# Test your observation skills . .



## michaelm (10 Jun 2009)

This has been around for a long time but some who may not have seen it may find it interesting . . Play this video and try to count how many times the people in white tee-shirts pass the ball.  Don't look through thread until you've watched the video.


----------



## Caveat (10 Jun 2009)

*Re: How observant are you?*

Page not found for me Michael.


----------



## michaelm (10 Jun 2009)

*Re: How observant are you?*

Yes. I just noticed and, hopefully, fixed that.


----------



## Chocks away (10 Jun 2009)

*Re: How observant are you?*

Fifteen?


----------



## ney001 (10 Jun 2009)

*Re: How observant are you?*

Ha ha ha ha - have watched this in a lot of different variations........... very good, chocks away - look again!


----------



## Chocks away (10 Jun 2009)

*Re: How observant are you?*



ney001 said:


> Ha ha ha ha - have watched this in a lot of different variations........... very good, chocks away - look again!
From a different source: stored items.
import Summits.CriticalPhenomena.Ising3DConformalLimit.Theorems.HyperoctahedralRPExistsScaleCovariantLimitDoublingOfDyadicPairRatio
import Summits.CriticalPhenomena.Ising3DConformalLimit.Theorems.HyperoctahedralRPExistsScaleCovariantLimitCompactnessItemMapsDoubling
import HarnessLib

/-!
# Birth skeleton (BC3) — crux `PointwiseLimit` (item stmt-CriticalPhenomena-6153), route `MirrorHoelderCompactness`

Crux (route `Summits/CriticalPhenomena/Ising3DConformalLimit/Theses/MirrorHoelderCompactness.lean`, rank 5, decl
`Summit.CriticalPhenomena.Ising3DConformalLimit.Theses.MirrorHoelderCompactness.PointwiseLimit`):
full-filter POINTWISE convergence, as `δ → 0⁺`, of the pinned zoom
`ρ★(δ)ⁿ ⟨∏ σ_{[x_k/δ]}⟩⁺_{β_c(3)}`, `ρ★(δ) = ⟨σ₀σ_{⌊1/δ⌋e₀}⟩^{-1/2}`, at every non-coincident configuration `x`.
Registrar: `planner-skel-stmt-CriticalPhenomena-6153-0` (skeleton-register, 2026-08-17); line card `Lines/birth.md`.

## Standing knowledge used (all landed, sorry-free)
* `TwoHierarchies.crux_iff_pointwiseLimit` (p123864): **this crux ⟺ item 1981 `HyperoctahedralRP.ExistsScaleCovariantLimit`
  EXACTLY** — so the Disproof work file of crux 1981 (`Cruxes/ExistsScaleCovariantLimit/Disproof.lean`, v8) applies verbatim:
  §H crux ⟺ TIGHTNESS ∧ UNIQUENESS of the pinned cluster point; §E the discretely self-similar family `W_ε` is tight with TWO
  cluster points (uniqueness is where the Ising-specific input is consumed); §K tightness alone already forces axis doubling.
  No `_false_without_` theorem and no §F target exists for this crux; no stub below is an instance of a landed `Negative/` lemma.
* `TwoHierarchies.twoPointDoubling_of_pointwiseLimit` (p123864): **this crux ⟹ item 6150 `TwoPointDoubling`** (rank-2 crux of the
  SAME route) — `PointwiseLimit` is not independent of the route's compactness input; and
  `TwoHierarchies.ItemMaps.orbitPrecompact_iff_doubling` (p120504): 6150 ⟺ item 5955 `MonotoneRG.OrbitPrecompact` (tightness).
* `ExistsScaleCovariantLimitNegative.crux_iff_orbitPrecompact_and_unique` (p78620): 1981 ⟺ 5955 ∧ [cluster point unique].

## Shape: PointwiseLimit ⟺ (T) ∧ (U) — two registered stubs, each STRICTLY WEAKER than the crux, jointly equal to it
* (T) `stub_twoPointDoubling` — the TIGHTNESS half in its one-scalar lattice form: all-scale axis doubling `κ·g(n) ≤ g(2n)` of the
  critical two-point function on `ℤ³` (verbatim item 6150 = Aizenman–Duminil-Copin 2021 Remark 5.10, OPEN; by the funnel
  p131624 every existence engine on record passes through it). Not the crux: `W_ε` satisfies (T) and has no limit (Disproof §E).
* (U) `stub_clusterPointUnique` — the UNIQUENESS half: any two locally-uniform cluster points of the pinned zoom agree off the
  diagonals (verbatim the body of `FoldedCurrentRepulsion.ClusterPointUnique`, the split child recommended by the crux-1981
  strategist census `Cruxes/ExistsScaleCovariantLimit/STRATEGY-CENSUS.md` §Decomposition). Not the crux and NOT funnelled into 6150:
  it quantifies over locally-uniform cluster points only, so it is silent (vacuous) along scales where tightness fails; it is the
  identification problem (Duminil-Copin ICM 2022 §8.4) that this route's thesis assigns to "compactness + identification" lines.
* `PointwiseLimit_of : (T) → (U) → PointwiseLimit` — kernel-checked composition through the three landed equivalences above, its
  hypotheses being the stub statements BY NAME (`__Registered.stub_*`, `abbrev`s repeating the registered signatures verbatim — the
  form `#h21_check_skeleton` admits; device shared with the sibling birth skeletons `Cruxes/BallSpecifiedFieldLimit/Lines/birth.lean`,
  `Cruxes/PinningEfficiencyDeficit/Lines/birth.lean`); the closing `example` feeds it the registered stubs;
  `stubs_of_PointwiseLimit` — the converse (both stubs are CONSEQUENCES of the crux, landed), certifying that the decomposition is
  exact: `PointwiseLimit ⟺ (T) ∧ (U)`.

Sorries: exactly two, inside `stub_twoPointDoubling` and `stub_clusterPointUnique`; zero elsewhere.
-/

noncomputable section

namespace Summit.CriticalPhenomena.Ising3DConformalLimit.Cruxes.PointwiseLimit.Birth

open Literature.Probability.LatticeModels Filter Set
open scoped Topology
open Summit.CriticalPhenomena.Ising3DConformalLimit.MoebiusLimitExistsOnlyInteraction (rhoPin IsClusterPoint)
open Summit.CriticalPhenomena.Ising3DConformalLimit.Theses
open Summit.CriticalPhenomena.Ising3DConformalLimit.Cruxes.ExistsScaleCovariantLimit

/-! ## Registered stubs -/

/-- **(T) TIGHTNESS HALF — all-scale axis doubling of the critical two-point function on `ℤ³`** (verbatim item
stmt-CriticalPhenomena-6150 `MirrorHoelderCompactness.TwoPointDoubling`; ⟺ item 5955 `OrbitPrecompact` ⟺ item 4658
`UniformRegularity`, p120504). OPEN: Aizenman–Duminil-Copin, Ann. Math. 194 (2021), arXiv:1912.07973, Remark 5.10 (regular scales
only in abundance, Thm 5.12). Size: open problem (a live line on it: `folded-current-repulsion` of crux 1981).
[cite: AizenmanDuminilCopinAnnals2021, Remark 5.10] -/
theorem stub_twoPointDoubling :
    ∃ κ : ℝ, 0 < κ ∧ ∀ n : ℕ, 1 ≤ n →
      κ * criticalTwoPoint 3 (Pi.single 0 (n : ℤ)) ≤ criticalTwoPoint 3 (Pi.single 0 (2 * (n : ℤ))) := by
  sorry

/-- **(U) UNIQUENESS HALF — the pinned zoom has at most one locally-uniform cluster point** (verbatim the body of
`FoldedCurrentRepulsion.ClusterPointUnique`; `IsClusterPoint S` = along some mesh sequence `u_k → 0⁺` the `ρ_pin`-rescaled critical
correlators converge to `S n` locally uniformly on `NonCoincident 3 n` for every `n`). OPEN: the identification half of the
existence of the 3D Ising scaling limit (Duminil-Copin, ICM 2022, §8.4). Size: open problem (the hardest stub).
[cite: DuminilCopinICM2022, §8.4] -/
theorem stub_clusterPointUnique :
    ∀ S S' : CorrFamily 3, IsClusterPoint S → IsClusterPoint S' → ∀ n, Set.EqOn (S n) (S' n) (NonCoincident 3 n) := by
  sorry

/-! ### The two stub statements BY NAME — the hypotheses of `PointwiseLimit_of`

The native skeleton audit (`#h21_check_skeleton`, run by `ledger skeleton check`) admits a hypothesis of the composing theorem
only if its head constant is a registered obligation or is NAMED like a declared stub; so each registered stub
`stub_X : <signature> := by sorry` above is mirrored by the alias `abbrev __Registered.stub_X : Prop := <the same signature,
verbatim>` and `PointwiseLimit_of` is stated over the two aliases (the gate-reserved `@[stub]` attribute is not written by a
planner). Each alias is an `abbrev`, definitionally its statement. -/
namespace __Registered

/-- Alias of the statement of the registered stub `stub_twoPointDoubling` (T), keyed by its name. -/
abbrev stub_twoPointDoubling : Prop :=
  ∃ κ : ℝ, 0 < κ ∧ ∀ n : ℕ, 1 ≤ n →
    κ * criticalTwoPoint 3 (Pi.single 0 (n : ℤ)) ≤ criticalTwoPoint 3 (Pi.single 0 (2 * (n : ℤ)))

/-- Alias of the statement of the registered stub `stub_clusterPointUnique` (U), keyed by its name. -/
abbrev stub_clusterPointUnique : Prop :=
  ∀ S S' : CorrFamily 3, IsClusterPoint S → IsClusterPoint S' → ∀ n, Set.EqOn (S n) (S' n) (NonCoincident 3 n)

end __Registered

/-! ## Composition — the crux BY NAME -/

/-- **COMPOSITION** (kernel-checked, sorry-free). `(T) → (U) → MirrorHoelderCompactness.PointwiseLimit`: doubling is
precompactness of the zoom orbit (`ItemMaps.orbitPrecompact_iff_doubling`), precompactness + uniqueness of the cluster point is the
existence crux 1981 (`crux_iff_orbitPrecompact_and_unique`), and crux 1981 gives full-filter pointwise convergence of the pinned
zoom with `ρ★ = ρ_pin` (`pointwiseLimit_of_existsScaleCovariantLimit`). Hypotheses = the stub statements by name
(`__Registered.stub_*`), conclusion = the crux by name. -/
theorem PointwiseLimit_of :
    __Registered.stub_twoPointDoubling → __Registered.stub_clusterPointUnique →
      Summit.CriticalPhenomena.Ising3DConformalLimit.Theses.MirrorHoelderCompactness.PointwiseLimit := by
  intro hT hU
  dsimp only [__Registered.stub_twoPointDoubling, __Registered.stub_clusterPointUnique] at hT hU
  have hD : MirrorHoelderCompactness.TwoPointDoubling := hT
  exact TwoHierarchies.pointwiseLimit_of_existsScaleCovariantLimit
    (ExistsScaleCovariantLimitNegative.crux_iff_orbitPrecompact_and_unique.2
      ⟨TwoHierarchies.ItemMaps.orbitPrecompact_iff_doubling.2 hD, hU⟩)

/-- The crux from the registered stubs — closed modulo exactly `stub_twoPointDoubling`, `stub_clusterPointUnique`
(kernel-checked `example`, deliberately NOT a named declaration: it depends on the stubs' `sorry`s until they land). -/
example : Summit.CriticalPhenomena.Ising3DConformalLimit.Theses.MirrorHoelderCompactness.PointwiseLimit :=
  PointwiseLimit_of stub_twoPointDoubling stub_clusterPointUnique

/-- **EXACTNESS of the decomposition** (sorry-free): the crux implies BOTH stub statements
(`twoPointDoubling_of_pointwiseLimit`, `clusterPoint_eqOn_of_pointwiseLimit`, landed), so `PointwiseLimit ⟺ (T) ∧ (U)`:
each stub is necessary, neither is sufficient (BC3 probes, `Lines/birth.md`), neither can be weakened away. -/
theorem stubs_of_PointwiseLimit
    (h : Summit.CriticalPhenomena.Ising3DConformalLimit.Theses.MirrorHoelderCompactness.PointwiseLimit) :
    __Registered.stub_twoPointDoubling ∧ __Registered.stub_clusterPointUnique :=
  ⟨TwoHierarchies.twoPointDoubling_of_pointwiseLimit h,
    fun S S' hS hS' n => TwoHierarchies.clusterPoint_eqOn_of_pointwiseLimit h S S' hS hS' n⟩

/-- The decomposition as one `Iff` (sorry-free). -/
theorem PointwiseLimit_iff_stubs :
    Summit.CriticalPhenomena.Ising3DConformalLimit.Theses.MirrorHoelderCompactness.PointwiseLimit ↔
      (__Registered.stub_twoPointDoubling ∧ __Registered.stub_clusterPointUnique) :=
  ⟨stubs_of_PointwiseLimit, fun h => PointwiseLimit_of h.1 h.2⟩

end Summit.CriticalPhenomena.Ising3DConformalLimit.Cruxes.PointwiseLimit.Birth

end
 Have done - twice. There seems to be a _feint_ pass at one stage. Or do I need a hot chocolate?


----------



## ney001 (10 Jun 2009)

*Re: How observant are you?*

xx


----------



## michaelm (10 Jun 2009)

*Re: How observant are you?*

Can't really explain it without ruining it for others.


----------



## Chocks away (10 Jun 2009)

*Re: How observant are you?*



ney001 said:


> xx


Alright! Hot chocolate finished and possible _sugar high _beginning. Sixteen?
Cannot open my PMs for some reason. But thanks all the same. Will have to wait until tonight. AaaarrrrggggH!


----------



## ney001 (10 Jun 2009)

*Re: How observant are you?*

He he he chocks you are making me laugh today thanks


----------



## Chocks away (10 Jun 2009)

I don't believe it! Jees, it took me seven or eight checks. Can a person unhallucinate? You know like, not see things????? Very good clip.


----------



## Chocks away (10 Jun 2009)

Am now running late for grocery shopping - but with a wry grin. Thanks ney001


----------



## samanthajane (10 Jun 2009)

yeah i got 15 aswell. 

take it thats not right. so what is the right answer?


----------



## DrMoriarty (10 Jun 2009)

Ahem.


----------



## michaelm (10 Jun 2009)

missed that.


----------



## Abbica (10 Jun 2009)

11, anyone giving the answer.


----------



## Plek Trum (10 Jun 2009)

14?...


----------



## ney001 (10 Jun 2009)

Ye are all feckin mad - watch it again


----------



## michaelm (10 Jun 2009)

On the assumptions that most people view threads with the opening post at the top and that those interested will watch the video before looking through the thread (as suggested), the answers is: I don't remember, but sit back and watch the clip again without trying to count anything.


----------



## samanthajane (10 Jun 2009)

omg hahahaha

it wasn't untill you said dont count and i actually did that did i get it. 

Jes you wouldn't want me as a witness for anything. My observation skills are crap!!!


----------



## thedaras (11 Jun 2009)

Thats so cool. Just got one of the teens to do and they never noticed the "Elephant in the room"...


----------



## Chocks away (11 Jun 2009)

thedaras said:


> Thats so cool. Just got one of the teens to do and they never noticed the "Elephant in the room"...


 I've never seen an elephant walk on it's back legs  Sssssshhhhhhh, in case anyone new drops in


----------



## AgathaC (12 Jun 2009)

That's really good. Up to now I thought my observation skills were good...now I am not so sure!!


----------



## Godfather (12 Jun 2009)

Great video and great exercise. I still can't believe how our brian prioritizes everything so much and forgets some strange things that can happen on the background!


----------



## ninsaga (12 Jun 2009)

v. good


----------



## smiley (13 Jun 2009)

oh my god thats amazing...so funny when i re-played the clip though...!! how did i misss that! lol


----------



## baldyman27 (15 Jun 2009)

I got it on the second viewing. I'm fairly chuffed now.


----------